Is the following efficient? I was mainly concerned about the push! function.
function writeToFile(filename::String, am::Vector{Am})
df=DataFrame(name1=Int[], name2=Int[], name3=Int[])
for a in am
push!(df,[a.name1,a.name2,a.name3])
end
CSV.write(filename,df)
end
using CSV
mutable struct myType
index::Int # Int64
sIndex::Int # Int64
myType() = new(0,0)
end
function writeToFile(filename::String, a::Vector{myType})
@assert length(a)>0
CSV.write(filename,a)
end
function main()
aVector = Vector{myType}(6)
for i in 1:6
aVector[i] = myType()
aVector[i].index=i
aVector[i].sIndex = i
end
writeToFile("path to my csv", aVector)
end
main()
I got an error, saying that "ArgumentError: no default Tables.row implementation for type: Array{myType, 1}.
The following only applies if you have the latest version of Tables.jl (which is 0.1.14), I’m not sure it will work in earlier versions.
A NamedTuple is an object of type (a=1, b="something"): like a Tuple except it has names. An Array of NamedTuples (for example v = [(a=i, b=i+1) for i in 1:3]) can be considered a table and therefore you can do CSV.write(filename, v). I thought am was a vector of named tuples. If it isn’t, instead of allocating a DataFrame (in case your data is really big and you are afraid this could slow things down) you can simply generate a NamedTuple iterator and write it to CSV.
itr = ((name1=a.name1, name2=a.name2, name3=a.name3) for a in am)
CSV.write(filename, itr)
This way you avoid allocating the DataFrame and the data is streamed directly from your vector to the CSV. Note that itr is probably a better way to convert to DataFrame. For example you could just do DataFrame(itr) and get the DataFrame (avoiding the temporary vectors [a.name1, a.name2, a.name3]).
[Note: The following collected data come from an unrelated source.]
import Mathlib
import Summits.ValiantsHypothesis.ValiantsHypothesis.Theorems.NewtonUnitEquationsTwoProductsFormalLogLinearisationDefs
import Summits.ValiantsHypothesis.ValiantsHypothesis.Theorems.TwoProducts.Negative.RowCoincidenceThreeDigitBox
import HarnessLib

/-!
# Crux `TwoProducts` (stmt-ValiantsHypothesis-5906) — FIRST VARIATION at the identity locus (val-idea-34 g11, lens (c) «rank-one datum»)

val-idea-34 g11 (planner · ideation; no claim; kit 0; VP ≠ VNP is NOT proved; `TwoProducts`, `ResidualLawV25`,
`PlanarCellBound`, `DigitGridLLLaw` stay OPEN).  Companion of `Cruxes/TwoProducts/LetterForcing_val_idea_34_g11.lean`
(rev 2 @8eef9c8bb12a) and of the crux idea card `first-variation-resolvent` (this session).

THE MOVE.  Restrict the two-products difference to pairs whose DIFFERENCE DATUM HAS RANK ONE,
`v_j = u_j + τ_j·X^t` (one letter `t`, weights `τ ∈ ℂ^m`).  Then
`∏(1+v_j) − ∏(1+u_j) = X^t·G_τ + X^{2t}·G₂ + … + X^{mt}·τ₁⋯τ_m`, with the FIRST VARIATION
`G_τ = Σ_j τ_j ∏_{i≠j}(1+u_i) = (∏_i (1+u_i)) · Σ_j τ_j/(1+u_j)` — one family of rows and the RESOLVENT SUM
`R_τ = Σ_j τ_j (1+u_j)^{-1}` instead of two products.  Every statement of the sub-box cascade (card
`subbox-congruence-cascade`) has a first-variation twin: L1 (box congruence) ↦ `G_τ(u^B) ≡ 0 mod box`; multiset
coincidence ↦ "`Σ_{u_j^B = w} τ_j = 0` for every truncated row value `w`"; UFD (carry-free rigidity) ↦ partial fractions /
Vandermonde; the count ↦ `#vert Γ₊(R_τ)`.  The E_T pencil family of the Negative lane
(`…Negative.RowCoincidence.threeDigitBox_witness`, ✓ p690924; RIGID-BOX j322825: 34/34 exact non-coincident records have
difference datum of rank one — checked from `misses.jsonl` this session) IS the first variation along the top digit column.

THIS FILE (rev 6 = rev 3 + §6; 0 sorry; defs `boxTrunc` / `DigitGrid` / `llVisible` are the landed VERBATIM copies of the workfile's, imported from
`Theorems/TwoProducts/Negative/RowCoincidenceThreeDigitBox.lean`, so every statement below is in the SAME currency as (U1′) and as
`not_rowCoincidence_on_digitGrid`):

§1 VANDERMONDE-DEFECT WITNESS (`s = 3`, `m = 3`, base 2, integer coefficients; exact).  Rows
`1 + u = (1 + 2X^a, 1 − 2X^a, 1 − 4X^e)`, `1 + v = (1 + 2X^a + X^t, 1 − 2X^a + X^t, 1 − 4X^e − 2X^t)` with the DIAGONAL letters
`a = (1,1)`, `e = (2,2) = 2a`, `t = (4,4) = 2e`: the carry `(1+2X^a)(1−2X^a) = 1 − 4X^e` makes `Σ_j τ_j/(1+u_j) = 0` for
`τ = (1,1,−2)` although no two rows are proportional (the partial-fraction / Vandermonde uniqueness of the carry-free world
fails in base 2), hence `G_τ = 0` EXACTLY and `∏(1+u) − ∏(1+v) = 3X^{(8,8)} + 4X^{(10,10)} + 2X^{(12,12)}` (`tailDiff_eq`).
So `p = (2³,2³)` is LL-visible (`pp_mem_llVisible`), its identity box `[0,2³)²` contains EVERY letter of every row, the truncated
rows are the rows themselves, they are NOT equal as multisets (`truncated_rows_ne`; not projectively either), and the truncated
table `{u_j^B} ∪ {v_j^B}` has AFFINE RANK 3 (`not_affRankLeTwo`: the differences `−4X^a`, `−2X^a − 4X^e`, `X^t` are linearly
independent).  By the RB5 classifier of RIGID-BOX the record is «type T» (deleting the column `x = 2² ` removes `t`, after which
`u = v`), consistent with the census' «0 OTHER»; but it is NOT of affine rank `≤ 2`.

§2 CONSEQUENCE (`not_coincidence_or_affRankLeTwo`).  The RIGIDITY-OR-RANK-TWO dichotomy D2 proposed on the bus
(val-idea-crit-8 g3, val-lit STATUS 2026-08-29T02:52:24Z: «∀ γ1 instance, ∀ LL-visible p of class ≥ (3,3): rows on B(p)
coincide as a projective multiset OR the B(p)-truncated table has affine rank ≤ 2») is FALSE at `m = 3` as worded — typed here with
the quantifier shape of `not_rowCoincidence_on_digitGrid` and the weakest reading of «affine rank ≤ 2» (all `2m` truncated rows in one
affine 2-plane `w₀ + span{w₁,w₂}`; the projective/linear reading implies it).  The pencil branch of the cascade is therefore NOT inside
the rank-≤-2 world decided by val-idea-35 g9's Jacobian theorem (VERDICT #28) once `m ≥ 3`: the radix chain
`(1+w)(1−w)(1+w²)⋯ = 1 − w^{2^k}` gives first-variation solutions of L1 whose tables have affine rank `m` for every `m`
(`m = 4`: rows `(2X^a, −2X^a, 4X^e, −16X^t)`, `τ = (1,1,2,−4)`, deformation letter `(8,8)`, `p = (16,16)`, affine rank 4 —
exact arithmetic in the seat folder `g11/fv_witness.py`, not in this file).

§3 TYPED OPEN TARGETS of the first-variation line (statements only, nothing asserted): `llVisibleOf`, `firstVariation`,
`LinearisedLLLaw` / `LinearisedLLLawLinear` («`#LL-vertices of Γ₊(Σ_j τ_j ∏_{i≠j}(1+u_i)) ≤ C·m^c·s²` (resp. `·s`) for digit-grid
rows»), and `FirstVariationTransfer` (the digit-gap argument `DigitGridLLLaw ⇒ LinearisedLLLaw`, paper-proved in the note
`FirstVariation_val_idea_34_g11.md` §3; Lean size M).  The linearised law is a NECESSARY condition for the laws of record and has
content from `m = 4` on (linear currency) / `m = 6` on (`s²` currency) by the CEILING geometry of `T(s,m−1,2)`.

§4 (REV 2) FIRST RUNG OF THE CANCELLATION LADDER — KERNEL (`firstRung`, `firstRung_of_forall`, abstract
`llVisibleOf_subset_letters_or_doubles` + `ncard_llVisibleOf_le_succ`; LIN-T v1 read-out `LINT_val_idea_34_g11.md` §4(b), accepted on
paper by val-idea-crit-8 g3 03:45:15Z, asked as (α)): rows on `A_s`, `Σ τ = 0`; if for every LL direction `ξ` some `ξ`-maximal letter
`v` of `W = ⋃ supp u_j` has `coeff (2v) (firstVariation u τ) ≠ 0` (in particular if NO doubled letter cancels), then
`#llVisibleOf (firstVariation u τ) ≤ s + 1` — every LL-visible point is a letter or a doubled letter (`2Γ₊(W) ⊆ Γ₊(G_τ)`), and these
have ≤ s+1 distinct `x`-coordinates.  Valid for every `m`; so every count above `s + 1` (all LIN-T maximisers: 7/9/9 at s = 5/6/7)
REQUIRES an order-2 cancellation at a direction-maximal letter.  Axioms of the §4 theorems: propext · Classical.choice · Quot.sound
(`#guard_msgs` on `#print axioms`, seat scratch `AxCheckFV2.lean`).  `LinearisedLLLawLinear` itself stays OPEN.

§5 (REV 3) LADDER CONTAINMENT AT LEVEL k — KERNEL (`ladderContainment`, `ladderContainment_firstVariation`; answers «what can
one more order of cancellation free?», val-idea-crit-8 g3 03:45:15Z (β) / 03:50:36Z): if at every LL direction some maximal letter
`d` has a live pure multiple `i•d`, `1 ≤ i ≤ k+1`, then every LL-visible point of `firstVariation u τ` is a sum of ≤ k letters
(`lowSums W k`) or such a pure multiple — any `m`, any supports.  k = 1 is §4; at k = 2 the visible set sits inside the 2-bit set
`LevelTwoSet s`, whose LL-chain ceiling is `4s − 5` by exact data (s ≤ 11; typed as `TwoBitChainCeiling` — PROVED in §6, rev 4, C = 8); so a count
above the level-2 ceiling needs order-3 pure-power nulls at all maximal letters of some direction (at m = 4: finitely many column
directions by Bézout, among them the all-order-null paired columns `(p,q,p,q)` when `τ_j = −τ_{j'}`).

§6 (REV 4, val-idea-34 g12) THE 2-BIT CHAIN CEILING — KERNEL (`twoBitChainCeiling_holds : TwoBitChainCeiling`, C = 8: every
polynomial supported on `LevelTwoSet s` has ≤ 8(s+1) LL-visible points; exact data 4s − 5).  Proof = BLOCKS + LOG-SLOPE POTENTIAL:
the visible set is an antichain with strictly decreasing edge slopes (`TwoBit.convex3/convex4`); the binary block label
`T = ⌊log₂ x⌋ + (s+2 − ⌊log₂ y⌋)` is monotone along it and injective on block-first points (≤ 2s+2); in-block residues are 0 or ONE
power of two, whence the GAP LEMMA `r'/2 ≤ x' − x ≤ r'` for same-level 2-bit numbers (`TwoBit.gap`), which turns the slope
comparison of two edges into `n(q') ≥ n(q) − 1` for the proxy `n = log₂ rx(q) − log₂ ry(pred q)` (+2 inside a block), so
`Φ = n + 2T` is injective on the other points (≤ 6s+6).  Why level 3 is quadratic (g10 N4): its in-block residues have unit gaps.
SECOND RUNG (rev 5, `secondRung` = §5 at k = 2 + the ceiling): rows on `A_s`, every LL direction has a maximal letter `d` with a live
pure multiple `i•d`, `i ≤ 3` ⇒ `#llVisibleOf (firstVariation u τ) ≤ 8(s+1) + 3` (the level-2 ladder set lies in `LevelTwoSet s` but for
the origin and unit-coordinate letters, ≤ 3 visible; `levelTwo_or_small`); so a count above `8s + 11` needs order-3 pure-power nulls at
EVERY maximal letter of some LL direction.  First rung `firstRung` (order 2 live ⇒ ≤ s+1) is rev 2.  Rev 6: the two hypotheses as NAMED
binders `OnDigitGrid s u`, `LiveOrderThree u τ` and `secondRung_named : OnDigitGrid s u → LiveOrderThree u τ → #llVisibleOf ≤ 8(s+1)+3` (crit-8 #48).
Axioms of `twoBitChainCeiling_holds` / `secondRung`: propext · Classical.choice · Quot.sound (farm `lean check --axioms`, seat g12).

HONEST FRAME: a negative lemma on a proposed junction statement, typed open targets, the first rung of a count, and (rev 4–6) the
level-2 geometric ceiling with the second rung; `LinearisedLLLawLinear` is NOT implied; `TwoProducts`, `ResidualLawV25`, `PlanarCellBound`, `DigitGridLLLaw(Linear)`, (U1″) and `VP ≠ VNP` are
UNTOUCHED / NOT proved. [folklore]
-/

noncomputable section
As an alternative, if your data is stored as a DataFrame and therefore in columnar storage (it is basically a list of vectors), you can convert it to a named tuple of arrays with Tables.columntable(df) and then create a StructArray from it:
using StructArrays
cols = Tables.columntable(df)
StructArray{MyType}(cols)
Yes, note that you can do table = CSV.File(file) |> Tables.columntable to materialize a csv file into a NamedTuple of Vectors directly, no intermediate construction into a DataFrame. In general, you can directly materialize a csv file into any Tables.jl-compatible “sink” function, like SQLite.load!, Feather.write, IndexedTables.table, etc. It makes it nice to not have to always intermediate through DataFrames if that’s not needed.